Virus evolution is something that concerns some experts. “It’s a risk, ” says Kat Edenborough, a microbiology-research fellow at Monash University, in Australia, the institution that owns the World Mosquito Program. “It’s something that we’ll be actively surveying.” She notes, however, that unlike SARS-CoV-2, which can evolve as it spreads person to person, dengue needs two species to serve as hosts: the mosquito and the human. This, according to Edenborough, should slow down the viral evolution. A recent study in which researchers passed the dengue virus 10 times through Wolbachia-infected cells of Aedes aegypti did not show signs of the virus adapting.
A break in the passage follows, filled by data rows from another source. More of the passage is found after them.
import Summits.ValiantsHypothesis.ValiantsHypothesis.Theses.MonotoneRestoration
import Literature.Computability.AlgebraicComplexity.ArithCircuitProofs

/-!
# Disproof of `MonotoneRestorationQP` — findings (cdisprove, cycle 1)

Crux `stmt-ValiantsHypothesis-15886` = `MonotoneRestoration.MonotoneRestorationQP`:
every MATRIX-SYMMETRIC family `f n ∈ ℝ≥0[x_ij]` (invariant under independent row/column
permutations) of polynomial degree and polynomial MONOTONE complexity (tree `complexity` over the
semiring `ℝ≥0`) has square-symmetric circuits over `ℂ` of size `2^((log₂ n + c')^c')`.

Findings of this file (all sorry-free; LANDED in the tree under `Theorems/MonotoneRestorationQP/Negative/`:
`LoadBearing.lean` = p129549, `UniformExponentFalse.lean` = p129604, both ACCEPTED 2026-08-16):

* (a) LOAD-BEARING ANALYSIS.
  - `monotoneRestorationQP_false_without_complexity` : dropping the monotone-complexity bound is
    FALSE — witness the nonnegative permanent (matrix-symmetric, degree `n`), by Dawar–Wilsenach
    Thm 7.1 (`DawarWilsenach2025_thm71_holds`, PROVED in the tree). Any proof must use the
    complexity hypothesis (of course) — but note the witness is the permanent itself, i.e. the
    ONLY separating information the route has is "per is monotone-hard" (Jerrum–Snir).
  - `monotoneRestorationQP_false_without_invariance` : dropping matrix symmetry is FALSE —
    a square-symmetric circuit computes a diagonally invariant polynomial
    (`IsSymmetric.rename_eval_output_unit`), and `x₀₁` (monotone complexity 0) is not.
    SOFT SPOT recorded, not refuted: the conclusion only needs DIAGONAL invariance
    (`x_ij ↦ x_{σ i, σ j}`); the crux assumes the larger group `S_n × S_n`. The diagonal-only
    strengthening `MonotoneRestorationQPDiag` is stated below; no counterexample is known
    (candidates: order-exploiting DPs on directed graphs — none found with counting width > 3).
  - degree bound: NOT refuted when dropped; believed unnecessary given the complexity bound
    (repeated squaring is symmetric-simulable: a product gate with children `{g, copy g}`).
* (c) NATURAL STRENGTHENINGS.
  - `not_monotoneRestorationQPUniform` : the quantifier swap `∃ c', ∀ f` is FALSE — at `n = 1`
    the family `(Σ x_ij)^(3^c)` has monotone complexity `O(3^c n²)` but every labelled circuit with
    `s` gates has degree `≤ s^s` (`totalDegree_eval_le`), so no uniform `c'` serves all `c`.
    (Information for provers: `c'` must grow with the monotone exponent `c`; the degree-growth
    lemma `totalDegree_eval_le` is the only size lower bound for `LabelledArithCircuit` in the
    tree besides DW Thm 7.1.)
* WHY IT RESISTS (no kill): see the docstring of `resists` at the end — every order-exploiting
  monotone DP we could write down evaluates, on 0/1 matrices, to a function of the C²/C³-type
  (degree multisets, codegree matrices), hence has counting width ≤ 3 and restores; the known
  sources of large counting width (#PM on CFI pairs, XOR-unsatisfiability, rank mod p) are
  monotone-HARD (Jerrum–Snir 1982 §4.3; Göös–Kamath–Robere–Sokolov 2019 Thm 1), so the DW 6.4
  bridge cannot be fed.
-/

set_option linter.dupNamespace false

namespace Summit.ValiantsHypothesis.ValiantsHypothesis.Cruxes.MonotoneRestorationQP.Disproof

open Literature.Computability.AlgebraicComplexity MvPolynomial
open Summit.ValiantsHypothesis.ValiantsHypothesis.Theses.MonotoneRestoration (MonotoneRestorationQP)

noncomputable section

/-! ### The pieces of the crux -/

/-- The complexification `ℝ≥0 → ℝ → ℂ` used by the route. -/
abbrev φ : NNReal →+* ℂ := Complex.ofRealHom.comp NNReal.toRealHom

/-- Hypothesis 1 of the crux: invariance under INDEPENDENT row and column permutations. -/
def MatrixSymmetric (f : (n : ℕ) → MvPolynomial (Fin n × Fin n) NNReal) : Prop :=
  ∀ (n : ℕ) (σ τ : Equiv.Perm (Fin n)),
    MvPolynomial.rename (fun p : Fin n × Fin n => (σ p.1, τ p.2)) (f n) = f n

/-- Hypothesis 2 of the crux: polynomial degree AND polynomial monotone complexity. -/
def PolyMonotone (f : (n : ℕ) → MvPolynomial (Fin n × Fin n) NNReal) : Prop :=
  ∃ c : ℕ, ∀ n : ℕ, (f n).totalDegree ≤ (n + 2) ^ c ∧ complexity (k := NNReal) (f n) ≤ (n + 2) ^ c

/-- Hypothesis 2 with the complexity clause dropped: polynomial degree only. -/
def PolyDegree (f : (n : ℕ) → MvPolynomial (Fin n × Fin n) NNReal) : Prop :=
  ∃ c : ℕ, ∀ n : ℕ, (f n).totalDegree ≤ (n + 2) ^ c

/-- The conclusion of the crux: quasi-polynomial square-symmetric circuits over `ℂ`. -/
def QPSymmetric (f : (n : ℕ) → MvPolynomial (Fin n × Fin n) NNReal) : Prop :=
  ∃ c : ℕ, ∀ n : ℕ, ∃ (G : Type) (_ : Fintype G)
    (C : LabelledArithCircuit ℂ (Fin n × Fin n) Unit G),
    C.IsSymmetric (Equiv.Perm (Fin n)) ∧ C.eval (C.output ()) = MvPolynomial.map φ (f n) ∧
      Fintype.card G ≤ 2 ^ ((Nat.log 2 n + c) ^ c)

/-- The crux, literally, is `MatrixSymmetric → PolyMonotone → QPSymmetric`. -/
theorem monotoneRestorationQP_iff :
    MonotoneRestorationQP ↔ ∀ f, MatrixSymmetric f → PolyMonotone f → QPSymmetric f :=
  Iff.rfl

/-! ### (a) Load-bearing analysis, 1: the monotone-complexity bound

Dropping it leaves "every matrix-symmetric family of polynomial degree has quasi-polynomial
square-symmetric circuits", refuted by the permanent (Dawar–Wilsenach 2025, Thm 7.1). -/

/-- The crux WITHOUT the monotone-complexity clause. -/
def MonotoneRestorationQPWithoutComplexity : Prop :=
  ∀ f, MatrixSymmetric f → PolyDegree f → QPSymmetric f

/-- The nonnegative permanent is matrix-symmetric (any commutative semiring). -/
theorem matrixSymmetric_perPoly : MatrixSymmetric fun n => perPoly (Fin n) NNReal := by
  intro n σ τ
  have h1 : MvPolynomial.rename (fun p : Fin n × Fin n => (σ p.1, τ p.2))
      (perPoly (Fin n) NNReal) =
      ((Matrix.mvPolynomialX (Fin n) (Fin n) NNReal).submatrix σ τ).permanent := by
    simp only [perPoly, Matrix.permanent, map_sum, map_prod, Matrix.mvPolynomialX_apply,
      MvPolynomial.rename_X, Matrix.submatrix_apply]
  rw [h1]
  have h2 : ((Matrix.mvPolynomialX (Fin n) (Fin n) NNReal).submatrix (σ : Fin n → Fin n)
      (τ : Fin n → Fin n)) =
      (((Matrix.mvPolynomialX (Fin n) (Fin n) NNReal).submatrix id (τ : Fin n → Fin n)).submatrix
        (σ : Fin n → Fin n) id) := by
    ext i j; simp
  rw [h2, Matrix.permanent_permute_cols, Matrix.permanent_permute_rows]
  rfl

/-- The permanent has polynomial degree (`deg per_n = n ≤ n + 2`). -/
theorem polyDegree_perPoly : PolyDegree fun n => perPoly (Fin n) NNReal := by
  refine ⟨1, fun n => ?_⟩
  calc (perPoly (Fin n) NNReal).totalDegree ≤ Fintype.card (Fin n) :=
        perPoly_isHomogeneous.totalDegree_le
    _ ≤ (n + 2) ^ 1 := by simp
/-- **`dα` is a closed smooth complex form** for every smooth complex `k`-form `α` on a `C^∞`
manifold: `dα` is smooth (`isSmoothForm_mextDeriv`) and `d (dα) = 0` (`mextDeriv_mextDeriv`), the
chart-independence hypothesis of both being `inChart_mextDeriv_holds`. Bott–Tu (1982), §I.1
(`d² = 0`); Lee (2012), Thm. 14.24(iii) (`d ∘ d ≡ 0` on a smooth manifold).
[cite: BottTu1982Forms, §I.1] [cite: Lee2012, Thm. 14.24(iii)] -/
theorem mextDeriv_mem_cclosedSmoothForms [IsManifold 𝓘(ℝ, E) ∞ M]
    {α : Literature.Geometry.Kaehler.MForm 𝓘(ℝ, E) M ℂ k}
    (hα : Literature.Geometry.Kaehler.IsSmoothForm α) :
    Literature.Geometry.Kaehler.mextDeriv α ∈ cclosedSmoothForms E M (k + 1) :=
  have h : Literature.Geometry.Kaehler.inChart_mextDeriv 𝓘(ℝ, E) M ℂ :=
    Literature.Geometry.Kaehler.inChart_mextDeriv_holds 𝓘(ℝ, E) M ℂ
  mem_cclosedSmoothForms (Literature.Geometry.Kaehler.isSmoothForm_mextDeriv h hα)
    (Literature.Geometry.Kaehler.mextDeriv_mextDeriv h hα)

/-- Discharge of the named fact
`Literature.NumberTheory.Transcendental.cexactSmoothForms_le_cclosedSmoothForms`: **exact smooth
complex forms are closed**, `B^k(M; ℂ) ≤ Z^k(M; ℂ)` on a `C^∞` manifold — `B⁰ = 0`, and in degree
`k + 1` the generators `dα` (`α` smooth) of the `ℂ`-span `B^{k+1}(M; ℂ)` lie in the submodule
`Z^{k+1}(M; ℂ)` by `mextDeriv_mem_cclosedSmoothForms` (`d ∘ d = 0`), hence so does their span
(`Submodule.span_le`). Bott–Tu (1982), §I.1: `d² = 0`, so the exact forms (the image of `d`) are
among the closed forms (the kernel of `d`) and `H^q_{DR} = {closed q-forms}/{exact q-forms}` is
defined; Lee (2012), Ch. 17: "the fact that every exact form is closed implies
`B^p(M) ⊆ Z^p(M)`", with `d ∘ d ≡ 0` from Thm. 14.24(iii).
[cite: BottTu1982Forms, §I.1] [cite: Lee2012, Ch. 17] -/
theorem cexactSmoothForms_le_cclosedSmoothForms_holds :
    cexactSmoothForms_le_cclosedSmoothForms (E := E) (M := M) (k := k) := by
  intro _
  cases k with
  | zero => exact bot_le
  | succ k =>
    refine Submodule.span_le.2 ?_
    rintro _ ⟨α, hα, rfl⟩
    exact mextDeriv_mem_cclosedSmoothForms ((mem_csmoothForms_iff α).1 hα)

end ExactClosed

end Literature.NumberTheory.Transcendental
Although Wolbachia programs have gained momentum over the past few years, there is still a lot of ground to cover. Scientists want to understand how exactly Wolbachia works inside mosquitoes, how it evolves, and whether it pushes viruses to fight back. And researchers want to find out if Wolbachia can help fight other diseases, such as malaria. (There are some indications that it might.) The World Health Organization has set a goal to lower the incidence of dengue by 2030 by at least 60 percent compared with 2016 numbers. “To get to that point,” Edenborough says, “we need to just be using everything that we can.”